Когда Жданович совершил обратный переход, неизвестно. Больше было болтовни. Говорили, что он чуть не отморозил ноги, переходя по колено в воде Финский залив, на котором лед уже проседал. Слухи – слухами, но впоследствии поврежденная нога временами начнет отказывать. Боль и онемение будут распространяться на всю левую сторону.
Жданович переживал эту историю еще довольно долго. Он глушил чувство вины работой, буквально – физической работой, овладевая исполнительским мастерством, которое раньше не очень жаловал за чересчур большую долю именно мускульной работы. Писать музыку было еще тяжелей, но мускулы не так явно участвовали.

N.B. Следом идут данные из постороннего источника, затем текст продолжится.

import Summits.CriticalPhenomena.CardyFormulaZ2.Theorems.CardyFlipRussoVoronoiHubFromSmirnovStubMeckeRussoPrelims
import Literature.Topology.PlaneTopology.JordanDomainLocalJoin
import Mathlib.MeasureTheory.Measure.Haar.NormedSpace
import Mathlib.MeasureTheory.Measure.Lebesgue.VolumeOfBalls

/-!
# The far field of the Ward integral (line `moebius-exact-delaunay-dilation-ward`, toward S2′ `stub_wardBound`)
# (crux `VoronoiHubFromSmirnov`, stmt-CriticalPhenomena-6433)

The Ward kernel S2′ (`Sig.stub_wardBound`, Benjamini–Schramm's density-invariance conjecture in
differential form) asks that the annealed insertion response `insResp ρ t R δ` integrate to `o(1)`
against every rescaled test weight `w (δ z)`, uniformly in `t ∈ [0,1]`.  `wardIntegral_farField`
proves the NON-conjectural part: weights supported at positive distance `d₀` from `closure Ω`
contribute `O(δ²)`.  Cover the compact `closure Ω` by finitely many balls `B(vᵢ, d₀/2)`; if every
rescaled ball `B(vᵢ/δ, d₀/(2δ))` contains a nucleus of `c.1`, then for `z' ∈ closure Ω` some nucleus
is closer to `z'/δ` than any `z` with `δ z ∈ tsupport w` (`exists_mem_dist_le_of_cover`), so
inserting `z` changes neither `infDist (z'/δ) c.1` on `closure Ω` (`infDist_insertAt_eq`) nor the
crossing event (`insertFst_mem_crossEvent_iff`); likewise for white insertions.  Hence
`|insResp| ≤ 2 ∑ᵢ P{N(B(vᵢ/δ, d₀/(2δ))) = 0}` (`abs_measureReal_sub_le_of_iff` — outer-measure
monotonicity, no measurability of the crossing event is used); each void probability is
`exp (-a/δ²) ≤ 2δ⁴/a²` by `measureReal_count_eq_zero` and `ρ_t ≥ min 1 (inf ρ) > 0`, while
`∫ |w (δ z)| dz = δ⁻² ∫ |w|` (`Measure.integral_comp_smul`).  No new definitions.
(Benjamini–Schramm 1998 §10 for the context; Last–Penrose 2017 Ch. 3 for void probabilities.)
-/

noncomputable section

namespace Summit.CriticalPhenomena.CardyFormulaZ2.Cruxes.VoronoiHubFromSmirnov.MoebiusExactDelaunayDilationWard

open scoped Topology ENNReal Interval
open Filter Set MeasureTheory Metric
open Literature.Analysis.FunctionSpaces
open Literature.Probability.RandomPlanarGeometry
open Literature.Topology.PlaneTopology

/-! ### Geometry: far insertions do not change the black region near `closure Ω` -/

/-- Inserting a nucleus `z` that is not closer to `p` than some old nucleus `q ∈ c` does not
change the distance from `p` to the configuration. [folklore] -/
theorem infDist_insertAt_eq {p z : ℂ} {c : PointConfig ℂ} (h : ∃ q ∈ c, dist p q ≤ dist p z) :
    infDist p (insertAt z c : Set ℂ) = infDist p (c : Set ℂ) := by
  obtain ⟨q, hq, hqz⟩ := h
  have hne : (c : Set ℂ).Nonempty := ⟨q, hq⟩
  have hsub : (c : Set ℂ) ⊆ (insertAt z c : Set ℂ) := fun y hy => mem_insertAt.2 (Or.inl hy)
  refine le_antisymm (infDist_le_infDist_of_subset hsub hne) ((le_infDist (hne.mono hsub)).2 ?_)
  intro y hy
  rcases mem_insertAt.1 hy with hy | rfl
  · exact infDist_le_dist_of_mem hy
  · exact (infDist_le_dist_of_mem hq).trans hqz

/-- If for every `z' ∈ closure Ω` some black nucleus is at least as close to `z'/δ` as `z`, then
inserting a BLACK nucleus at `z` does not change membership in the crossing event: the closed black
region is unchanged on `closure Ω`. [folklore] -/
theorem insertFst_mem_crossEvent_iff {R : ConformalRectangle} {δ : ℝ} {z : ℂ}
    {c : PointConfig ℂ × PointConfig ℂ}
    (h : ∀ z' ∈ closure R.carrier, ∃ q ∈ c.1, dist (z' / (δ : ℂ)) q ≤ dist (z' / (δ : ℂ)) z) :
    (insertAt z c.1, c.2) ∈ crossEvent R δ ↔ c ∈ crossEvent R δ := by
  have hset : closure R.carrier ∩ {z' | infDist (z' / (δ : ℂ)) (insertAt z c.1 : Set ℂ) ≤
      infDist (z' / (δ : ℂ)) (c.2 : Set ℂ)} = closure R.carrier ∩
      {z' | infDist (z' / (δ : ℂ)) (c.1 : Set ℂ) ≤ infDist (z' / (δ : ℂ)) (c.2 : Set ℂ)} := by
    ext z'
    simp only [mem_inter_iff, mem_setOf_eq]
    constructor
    · rintro ⟨h1, h2⟩
      exact ⟨h1, by rwa [← infDist_insertAt_eq (h z' h1)]⟩
    · rintro ⟨h1, h2⟩
      exact ⟨h1, by rwa [infDist_insertAt_eq (h z' h1)]⟩
  simp only [crossEvent, mem_setOf_eq]
  rw [hset]

/-- If for every `z' ∈ closure Ω` some white nucleus is at least as close to `z'/δ` as `z`, then
inserting a WHITE nucleus at `z` does not change membership in the crossing event. [folklore] -/
theorem insertSnd_mem_crossEvent_iff {R : ConformalRectangle} {δ : ℝ} {z : ℂ}
    {c : PointConfig ℂ × PointConfig ℂ}
    (h : ∀ z' ∈ closure R.carrier, ∃ q ∈ c.2, dist (z' / (δ : ℂ)) q ≤ dist (z' / (δ : ℂ)) z) :
    (c.1, insertAt z c.2) ∈ crossEvent R δ ↔ c ∈ crossEvent R δ := by
  have hset : closure R.carrier ∩ {z' | infDist (z' / (δ : ℂ)) (c.1 : Set ℂ) ≤
      infDist (z' / (δ : ℂ)) (insertAt z c.2 : Set ℂ)} = closure R.carrier ∩
      {z' | infDist (z' / (δ : ℂ)) (c.1 : Set ℂ) ≤ infDist (z' / (δ : ℂ)) (c.2 : Set ℂ)} := by
    ext z'
    simp only [mem_inter_iff, mem_setOf_eq]
    constructor
    · rintro ⟨h1, h2⟩
      exact ⟨h1, by rwa [← infDist_insertAt_eq (h z' h1)]⟩
    · rintro ⟨h1, h2⟩
      exact ⟨h1, by rwa [infDist_insertAt_eq (h z' h1)]⟩
  simp only [crossEvent, mem_setOf_eq]
  rw [hset]

/-- **The cover argument.**  Let `K ⊆ ⋃_{v ∈ T} B(v, d₀/2)` and let `S` be at distance `≥ d₀` from
`K`.  If every rescaled ball `B(v/δ, d₀/(2δ))`, `v ∈ T`, contains a nucleus of `c` and `δ z ∈ S`, then
for every `z' ∈ K` some nucleus of `c` is closer to `z'/δ` than `z` (distance `< d₀/δ ≤ dist`).
[folklore] -/
theorem exists_mem_dist_le_of_cover {K S : Set ℂ} {d₀ δ : ℝ} (hδ : 0 < δ)
    (hd : ∀ k ∈ K, ∀ s ∈ S, d₀ ≤ dist k s) {T : Finset ℂ}
    (hT : K ⊆ ⋃ v ∈ T, ball v (d₀ / 2)) {z : ℂ} (hz : (δ : ℂ) * z ∈ S) {c : PointConfig ℂ}
    (hc : ∀ v ∈ T, c.count (ball (v / (δ : ℂ)) (d₀ / (2 * δ))) ≠ 0) :
    ∀ z' ∈ K, ∃ q ∈ c, dist (z' / (δ : ℂ)) q ≤ dist (z' / (δ : ℂ)) z := by
  intro z' hz'
  obtain ⟨v, hv, hzv⟩ := mem_iUnion₂.1 (hT hz')
  obtain ⟨q, hq⟩ : (c.carrier ∩ ball (v / (δ : ℂ)) (d₀ / (2 * δ))).Nonempty :=
    Set.encard_ne_zero.1 (hc v hv)
  refine ⟨q, hq.1, ?_⟩
  have hδc : ‖(δ : ℂ)‖ = δ := Complex.norm_of_nonneg hδ.le
  have hδ0 : (δ : ℂ) ≠ 0 := Complex.ofReal_ne_zero.2 hδ.ne'
  have h1 : dist (z' / (δ : ℂ)) (v / (δ : ℂ)) = dist z' v / δ := by
    rw [dist_eq_norm, dist_eq_norm, ← sub_div, norm_div, hδc]
  have h2 : dist z' ((δ : ℂ) * z) = δ * dist (z' / (δ : ℂ)) z := by
    conv_lhs => rw [← mul_div_cancel₀ z' hδ0]
    rw [dist_eq_norm, dist_eq_norm, ← mul_sub, norm_mul, hδc]
  have h3 : dist (z' / (δ : ℂ)) (v / (δ : ℂ)) < d₀ / 2 / δ := by
    rw [h1]; exact div_lt_div_of_pos_right (mem_ball.1 hzv) hδ
  have h4 : dist (v / (δ : ℂ)) q < d₀ / (2 * δ) := by rw [dist_comm]; exact mem_ball.1 hq.2
  have h5 : d₀ / 2 / δ + d₀ / (2 * δ) = d₀ / δ := by field_simp; ring
  have h6 : dist (z' / (δ : ℂ)) q < d₀ / δ :=
    calc dist (z' / (δ : ℂ)) q
        ≤ dist (z' / (δ : ℂ)) (v / (δ : ℂ)) + dist (v / (δ : ℂ)) q := dist_triangle _ _ _
      _ < d₀ / 2 / δ + d₀ / (2 * δ) := add_lt_add h3 h4
      _ = d₀ / δ := h5
  have h7 : d₀ / δ ≤ dist (z' / (δ : ℂ)) z := by
    rw [div_le_iff₀ hδ, mul_comm, ← h2]; exact hd z' hz' _ hz
  exact (h6.trans_le h7).le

Следует сказать, что в свое время он довольно долго не мог выбрать стезю: бабушка и мать хотели, чтобы он стал пианистом-виртуозом, вроде Рубинштейна, ревнивый же наставник Владислава видел в нем дирижера – он феноменально слышал оркестр, до последней скрипки, до малейшей доли, до способа извлечения звуков пальцами из струн, скажем, арфы. Второе и третье места на конкурсах в Москве и Париже положили конец самоистязаниям – не первое место не устраивало категорически. Даже то, что Ш., который шел всегда впереди, тоже не взял первого, не утешало. Он окончательно решил только писать. Писать музыку, большую форму, сонаты, симфонии… Он не знал, что его невольный соперник выбрал тот же путь.

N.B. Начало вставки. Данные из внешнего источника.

/-- **The spaced system encodes the vanishing conditions at `(ℓ s)·v`, `s ≤ S₀`.**
[cite: BakerWustholz2007, §6.8 (p. 118)] -/
theorem vanishesAlong_of_mulVec₃ {ℓ D' T S₀ : ℕ} {ξ : UIdx β (γ ⊕ γ') δ D' → 𝓞 B.K}
    (h : (B.sMat₃ ℓ D' T S₀).mulVec ξ = 0) {s : ℕ} (hs : s ≤ S₀) :
    VanishesAlong (Submodule.span ℂ (Set.range B.xs))
      (thetaEval B.L B.L' B.κM (homog (Fintype.card (β ⊕ ((γ ⊕ γ') ⊕ δ)) * D') (B.QOf ξ))) (((ℓ * s : ℕ) : ℂ) • B.v) T := by
  set D := Fintype.card (β ⊕ ((γ ⊕ γ') ⊕ δ)) * D' with hD
  refine vanishesAlong_span_of_wordForms B.L B.L' B.κM (isHomogeneous_homog D _) (B.cAt (ℓ * s))
    (fun x => zero_mem_chartDomain_chartChoiceAt B.L B.L' _ x) B.xs T fun k hk α => ?_
  -- word forms of `P`
  have hP : ∀ ω : Fin k → Fin B.dd, wordForm B.L B.L' B.κM (B.cAt (ℓ * s)) B.xs (((ℓ * s : ℕ) : ℂ) • B.v) ω (homog D (B.QOf ξ)) =
      B.emb (∑ u, (ξ u : B.K) * B.entryVal (ℓ * s) ω D (νOf u)) := fun ω => B.wordForm_homog_QOf ξ (ℓ * s) ω
  by_cases hsum : ∑ m, (α m : ℕ) = k
  · -- the row `(s, α)` of order `k`
    let α' : Fin B.dd → Fin T := fun m => ⟨α m, lt_of_lt_of_le (α m).isLt (Nat.succ_le_of_lt hk)⟩
    have hord : B.rowOrder α' = k := by simp [rowOrder, α', hsum]
    have hrow := B.rowSum_eq_zero_of_mulVec₃ h (⟨s, Nat.lt_succ_of_le hs⟩, α') (by rw [hord]; exact hk)
    simp only [hord] at hrow
    have hset : Finset.univ.filter (fun ω : Fin k → Fin B.dd => ∀ m, PolyODE.content ω m = α m) =
        B.wordsOf k α' := by
      ext ω; simp [wordsOf, α']
    rw [Finset.sum_congr rfl fun ω _ => hP ω, ← map_sum, hset]
    rw [show ∑ ω ∈ B.wordsOf k α', ∑ u, (ξ u : B.K) * B.entryVal (ℓ * s) ω D (νOf u) =
        ∑ u, (ξ u : B.K) * B.rowSum D (ℓ * s) k α' (νOf u) from by
      rw [Finset.sum_comm]
      refine Finset.sum_congr rfl fun u _ => ?_
      rw [rowSum, Finset.mul_sum]]
    rw [hrow, map_zero]
  · -- no word of length `k` has content `α`
    refine Finset.sum_eq_zero fun ω hω => ?_
    exfalso
    apply hsum
    have hc := (Finset.mem_filter.mp hω).2
    calc ∑ m, (α m : ℕ) = ∑ m, PolyODE.content ω m := Finset.sum_congr rfl fun m _ => (hc m).symm
      _ = k := PolyODE.sum_content ω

Пока же он за три года одолел Консерваторию сразу по двум классам: исполнительскому и композиции.
Зрелость его сочинений пугала. Молодым он много думал о смерти. Когда о ней думать, если не в молодости? Ведь в молодые годы в нее не веришь всерьез!
Композитор как раз верил «всерьез». Но образ его мыслей и чувств, диктующий ему образ жизни, отвергал страх смерти, относя ее к суете, досадной низменности быта. С этим он быстро разобрался в первом сорьезном опусе: в пестром карнавале жизни смерть – одна из масок. Одинокая страждущая душа сбрасывет домино и уединяется под маской… самого себя! Конечно, такая победа должна быть отмечена замысловатым скерцо. Дань музыке Нового века он не мог не отдать – молодость революционна и требует пересмотра основ. Но Жданович разрушением основ не увлекся. Слишком велико было могущество наследия классиков, зачастую не освоенное. Его дом был там же, где и у Бетховена и Баха.

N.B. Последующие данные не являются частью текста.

import Summits.NavierStokesRegularity.NavierStokesRegularity.Theorems.ExtremiserTransienceNearExtremalTransienceExtremiserLiouvillePlateau
import Summits.NavierStokesRegularity.NavierStokesRegularity.Theorems.ExtremiserTransienceNearExtremalTransienceExtremiserLiouvilleConstantSpeedReversal
import Summits.NavierStokesRegularity.NavierStokesRegularity.Theorems.ExtremiserTransienceNearExtremalTransienceExtremiserLiouvilleConstantSpeedLiouville
import HarnessLib

/-!
# Crux `ExtremiserTransience.NearExtremalTransience` (stmt-NavierStokesRegularity-21883), line `extremiser_liouville`,
# stub K1b — THE PINNED ¬ ∃ (w : EuclideanSpace ℝ (Fin 3) → EuclideanSpace ℝ (Fin 3)) (c : EuclideanSpace ℝ (Fin 3)) (M : ℝ), AnalyticOnNhd ℝ w Set.univ ∧ ContDiff ℝ (⊤ : ℕ∞) w ∧ Literature.Analysis.FluidPDE.VectorCalculus.IsDivFree w ∧ (∃ B : ℝ, ∀ x, ‖fderiv ℝ w x‖ ≤ B) ∧ (∫⁻ x, ‖iteratedFDeriv ℝ 1 w x‖ₑ ^ 2 < ⊤) ∧ (∫⁻ x, ‖iteratedFDeriv ℝ 2 w x‖ₑ ^ 2 < ⊤) ∧ (∀ x, ‖w x‖ = M) ∧ ‖c‖ = M ∧ Filter.Tendsto (fun x => w x - c) (Filter.cocompact (EuclideanSpace ℝ (Fin 3))) (nhds 0) ∧ (∃ x, ⟪w x, c⟫_ℝ ≤ 0) ∧ ¬ Filter.Tendsto (fun R : ℝ => R⁻¹ * ∫ x in {x : EuclideanSpace ℝ (Fin 3) | R ≤ ‖x‖ ∧ ‖x‖ ≤ 2 * R}, ‖w x - c‖) Filter.atTop (nhds 0) ∧ 0 < M * Real.sqrt (∫ x, ‖Literature.Analysis.FluidPDE.curl w x‖ ^ 2) * Real.sqrt (∫ x, Literature.Analysis.FluidPDE.frobeniusNormSq (fderiv ℝ (Literature.Analysis.FluidPDE.curl w) x)) ∧ (sInf {κ : ℝ | (∀ (v : EuclideanSpace ℝ (Fin 3) → EuclideanSpace ℝ (Fin 3)) (M B : ℝ), ContDiff ℝ (⊤ : ℕ∞) v → Literature.Analysis.FluidPDE.VectorCalculus.IsDivFree v → (∀ x, ‖v x‖ ≤ M) → (∀ x, ‖fderiv ℝ v x‖ ≤ B) → (∫⁻ x, ‖iteratedFDeriv ℝ 0 v x‖ₑ ^ 2 < ⊤) → (∫⁻ x, ‖iteratedFDeriv ℝ 1 v x‖ₑ ^ 2 < ⊤) → (∫⁻ x, ‖iteratedFDeriv ℝ 2 v x‖ₑ ^ 2 < ⊤) → |∫ x, ⟪Literature.Analysis.FluidPDE.curl v x, fderiv ℝ v x (Literature.Analysis.FluidPDE.curl v x)⟫_ℝ| ≤ κ * M * Real.sqrt (∫ x, ‖Literature.Analysis.FluidPDE.curl v x‖ ^ 2) * Real.sqrt (∫ x, Literature.Analysis.FluidPDE.frobeniusNormSq (fderiv ℝ (Literature.Analysis.FluidPDE.curl v) x)))}) * M * Real.sqrt (∫ x, ‖Literature.Analysis.FluidPDE.curl w x‖ ^ 2) * Real.sqrt (∫ x, Literature.Analysis.FluidPDE.frobeniusNormSq (fderiv ℝ (Literature.Analysis.FluidPDE.curl w) x)) = |∫ x, ⟪Literature.Analysis.FluidPDE.curl w x, fderiv ℝ w x (Literature.Analysis.FluidPDE.curl w x)⟫_ℝ|: K1b ⟸ «no slowly-decaying, reversing, constant-speed analytic extremiser»

`--supports stmt-NavierStokesRegularity-21883` (helper).  Author: prover seat `ns-el-k1b` (g2).

`stub_noAnalyticExtremal_of_noResidue`: the registered stub K1b (`stub_noAnalyticExtremal`, VERBATIM conclusion) follows
from the non-existence of a field `w` with ALL of the following properties (everything this line has proved about a
violator): analytic, smooth, divergence free, `‖Dw‖` bounded, `Dw, D²w ∈ L²`, CONSTANT SPEED `‖w‖ ≡ M`, a far-field value `c`
with `‖c‖ = M` and `w → c` at infinity, a REVERSAL point `⟪w x, c⟫ ≤ 0`, SLOW DECAY (the dyadic lateral flux
`R⁻¹ ∫_{R ≤ ‖x‖ ≤ 2R} ‖w − c‖` does NOT tend to `0`), non-degeneracy `0 < M √Z √W`, and exact extremality
`κ⋆ · M √Z √W = |S(w)|`.

Assembly: `stub_noAnalyticExtremal_iff_noConstantSpeedExtremiser` (plateau ⇒ constant speed),
`exists_inner_farField_nonpos_of_constSpeed_extremal` (reversal), `eq_farField_of_constSpeed_of_lateralFlux` (fast decay ⇒
`w ≡ c` ⇒ `Z = 0`, contradicting `0 < M √Z √W`).

WHAT THIS IS NOT: K1b is NOT proved; this pins its residue. Nothing here proves NS regularity. [folklore]
-/

noncomputable section

open Set Filter Topology MeasureTheory Metric Function
open scoped ENNReal NNReal Topology InnerProductSpace RealInnerProductSpace ContDiff
open Literature.Analysis.FluidPDE Literature.Analysis

namespace Summit.NavierStokesRegularity.NavierStokesRegularity.Theorems

-- the problem directory repeats the summit name (`NavierStokesRegularity/NavierStokesRegularity`)
set_option linter.dupNamespace false

namespace ExtremiserLiouville

open DepletionLadder.KStar

/-- **K1b ⟸ no residue object.**  See the module docstring for the list of properties of the residue object. [folklore] -/
theorem stub_noAnalyticExtremal_of_noResidue
    (hres : ¬ ∃ (w : EuclideanSpace ℝ (Fin 3) → EuclideanSpace ℝ (Fin 3)) (c : EuclideanSpace ℝ (Fin 3)) (M : ℝ), AnalyticOnNhd ℝ w Set.univ ∧ ContDiff ℝ (⊤ : ℕ∞) w ∧ Literature.Analysis.FluidPDE.VectorCalculus.IsDivFree w ∧ (∃ B : ℝ, ∀ x, ‖fderiv ℝ w x‖ ≤ B) ∧ (∫⁻ x, ‖iteratedFDeriv ℝ 1 w x‖ₑ ^ 2 < ⊤) ∧ (∫⁻ x, ‖iteratedFDeriv ℝ 2 w x‖ₑ ^ 2 < ⊤) ∧ (∀ x, ‖w x‖ = M) ∧ ‖c‖ = M ∧ Filter.Tendsto (fun x => w x - c) (Filter.cocompact (EuclideanSpace ℝ (Fin 3))) (nhds 0) ∧ (∃ x, ⟪w x, c⟫_ℝ ≤ 0) ∧ ¬ Filter.Tendsto (fun R : ℝ => R⁻¹ * ∫ x in {x : EuclideanSpace ℝ (Fin 3) | R ≤ ‖x‖ ∧ ‖x‖ ≤ 2 * R}, ‖w x - c‖) Filter.atTop (nhds 0) ∧ 0 < M * Real.sqrt (∫ x, ‖Literature.Analysis.FluidPDE.curl w x‖ ^ 2) * Real.sqrt (∫ x, Literature.Analysis.FluidPDE.frobeniusNormSq (fderiv ℝ (Literature.Analysis.FluidPDE.curl w) x)) ∧ (sInf {κ : ℝ | (∀ (v : EuclideanSpace ℝ (Fin 3) → EuclideanSpace ℝ (Fin 3)) (M B : ℝ), ContDiff ℝ (⊤ : ℕ∞) v → Literature.Analysis.FluidPDE.VectorCalculus.IsDivFree v → (∀ x, ‖v x‖ ≤ M) → (∀ x, ‖fderiv ℝ v x‖ ≤ B) → (∫⁻ x, ‖iteratedFDeriv ℝ 0 v x‖ₑ ^ 2 < ⊤) → (∫⁻ x, ‖iteratedFDeriv ℝ 1 v x‖ₑ ^ 2 < ⊤) → (∫⁻ x, ‖iteratedFDeriv ℝ 2 v x‖ₑ ^ 2 < ⊤) → |∫ x, ⟪Literature.Analysis.FluidPDE.curl v x, fderiv ℝ v x (Literature.Analysis.FluidPDE.curl v x)⟫_ℝ| ≤ κ * M * Real.sqrt (∫ x, ‖Literature.Analysis.FluidPDE.curl v x‖ ^ 2) * Real.sqrt (∫ x, Literature.Analysis.FluidPDE.frobeniusNormSq (fderiv ℝ (Literature.Analysis.FluidPDE.curl v) x)))}) * M * Real.sqrt (∫ x, ‖Literature.Analysis.FluidPDE.curl w x‖ ^ 2) * Real.sqrt (∫ x, Literature.Analysis.FluidPDE.frobeniusNormSq (fderiv ℝ (Literature.Analysis.FluidPDE.curl w) x)) = |∫ x, ⟪Literature.Analysis.FluidPDE.curl w x, fderiv ℝ w x (Literature.Analysis.FluidPDE.curl w x)⟫_ℝ|) :
    ¬ ∃ (w : EuclideanSpace ℝ (Fin 3) → EuclideanSpace ℝ (Fin 3)), AnalyticOnNhd ℝ w Set.univ ∧ (ContDiff ℝ (⊤ : ℕ∞) w ∧ Literature.Analysis.FluidPDE.VectorCalculus.IsDivFree w ∧ (∃ B : ℝ, ∀ x, ‖fderiv ℝ w x‖ ≤ B) ∧ (∫⁻ x, ‖iteratedFDeriv ℝ 1 w x‖ₑ ^ 2 < ⊤) ∧ (∫⁻ x, ‖iteratedFDeriv ℝ 2 w x‖ₑ ^ 2 < ⊤) ∧ ∃ M : ℝ, (∀ x, ‖w x‖ ≤ M) ∧ 0 < M * Real.sqrt (∫ x, ‖Literature.Analysis.FluidPDE.curl w x‖ ^ 2) * Real.sqrt (∫ x, Literature.Analysis.FluidPDE.frobeniusNormSq (fderiv ℝ (Literature.Analysis.FluidPDE.curl w) x)) ∧ (sInf {κ : ℝ | (∀ (v : EuclideanSpace ℝ (Fin 3) → EuclideanSpace ℝ (Fin 3)) (M B : ℝ), ContDiff ℝ (⊤ : ℕ∞) v → Literature.Analysis.FluidPDE.VectorCalculus.IsDivFree v → (∀ x, ‖v x‖ ≤ M) → (∀ x, ‖fderiv ℝ v x‖ ≤ B) → (∫⁻ x, ‖iteratedFDeriv ℝ 0 v x‖ₑ ^ 2 < ⊤) → (∫⁻ x, ‖iteratedFDeriv ℝ 1 v x‖ₑ ^ 2 < ⊤) → (∫⁻ x, ‖iteratedFDeriv ℝ 2 v x‖ₑ ^ 2 < ⊤) → |∫ x, ⟪Literature.Analysis.FluidPDE.curl v x, fderiv ℝ v x (Literature.Analysis.FluidPDE.curl v x)⟫_ℝ| ≤ κ * M * Real.sqrt (∫ x, ‖Literature.Analysis.FluidPDE.curl v x‖ ^ 2) * Real.sqrt (∫ x, Literature.Analysis.FluidPDE.frobeniusNormSq (fderiv ℝ (Literature.Analysis.FluidPDE.curl v) x)))}) * M * Real.sqrt (∫ x, ‖Literature.Analysis.FluidPDE.curl w x‖ ^ 2) * Real.sqrt (∫ x, Literature.Analysis.FluidPDE.frobeniusNormSq (fderiv ℝ (Literature.Analysis.FluidPDE.curl w) x)) ≤ |∫ x, ⟪Literature.Analysis.FluidPDE.curl w x, fderiv ℝ w x (Literature.Analysis.FluidPDE.curl w x)⟫_ℝ|) := by
  refine stub_noAnalyticExtremal_iff_noConstantSpeedExtremiser.2 ?_
  rintro ⟨w, han, hcd, hdiv, ⟨B, hB⟩, h1, h2, M, hM, hpos, hge⟩
  have hle := extendedSharp w M B hcd hdiv (fun x => (hM x).le) hB h1 h2
  have heq := le_antisymm hge hle
  obtain ⟨c, hcM, hdec, x₀, hx₀⟩ :=
    exists_inner_farField_nonpos_of_constSpeed_extremal hcd hdiv hM hB h1 h2 hpos heq.symm
  refine hres ⟨w, c, M, han, hcd, hdiv, ⟨B, hB⟩, h1, h2, hM, hcM, hdec, ⟨x₀, hx₀⟩, ?_, hpos, heq⟩
  intro hflux
  have hw1 : ContDiff ℝ 1 w := contDiff_infty.1 hcd 1
  have hconst := eq_farField_of_constSpeed_of_lateralFlux hw1 hdiv hM hcM hflux
  have hw : w = fun _ => c := funext hconst
  have hcurl : ∀ x, curl w x = 0 := fun x => by
    rw [hw, curl_eq_curlCLM, fderiv_const_apply, map_zero]
  have hZ : (∫ x, ‖curl w x‖ ^ 2) = 0 := by
    simp [hcurl]
  rw [hZ, Real.sqrt_zero, mul_zero, zero_mul] at hpos
  exact lt_irrefl _ hpos

end ExtremiserLiouville

end Summit.NavierStokesRegularity.NavierStokesRegularity.Theorems

end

Вот в таких поисках Жданович и написал заключительное «консерваторское» сочинение, свою Первую, в девятнадцать. Ее готовы были принять к исполнению первые коллективы, все первые дирижеры спешили ее исполнить. Но все сорвалось. Сначала он заболел скарлатиной в 21 год и не прибыл ни на одни переговоры.
А тут еще после четырехлетнего отсутствия вернулась из заграницы сестра композитора.
Композитор очень волновался, ожидая сестру тогда, в конце 20-х, перебирал старые фото: на них сестра была то голенастым кузнечиком, то налившимся подростком – статной девушкой, которая ему казалась бесполой, или даже одного пола! Он морщился, когда на фото она была по летнему (дача родни у моря) обнажена. Замуж первый раз она вышла еще девчонкой, в семнадцать лет. За время, что они были в разлуке, она превратилась из девочки в женщину, а он возмужал и начал писать уже великую музыку.
На Финляндском вокзале тогда на шею ему бросилсь элегантная дама, он не сразу в ней узнал ту, что стояла на берегу в смелом купальнике. В машине он поймал себя на том, что смотрит на ее колени как-то по-хозяйски, словно был ее отцом или дедом! А ведь она была старше на год! Еле удержался, чтобы не одернуть ей юбку, когда стали видны кружева панталон и резинки пояса. Он отметил гладкую белую кожу и смутился до румянца. Она заметила и громко расхохоталась:
– Еще не хватало мне тебя стесняться! Помнишь, как мы вместе купались в тазу?
Он смолчал, только поджал губы. Он не любил «игривых» тем, анекдоты ненавидел, позволял себе только старые, нэпманские еще куплеты, пародируя кабаре. Его стеснялись любители сальностей, как старую деву.
Идти сестре было некуда, он повез ее, разумеется, к себе. Сестра и поселилась у него, в их старой, родительской еще квартире, на Петроградской, большой, но бессмысленной: всего две комнаты – гостиная и спальня.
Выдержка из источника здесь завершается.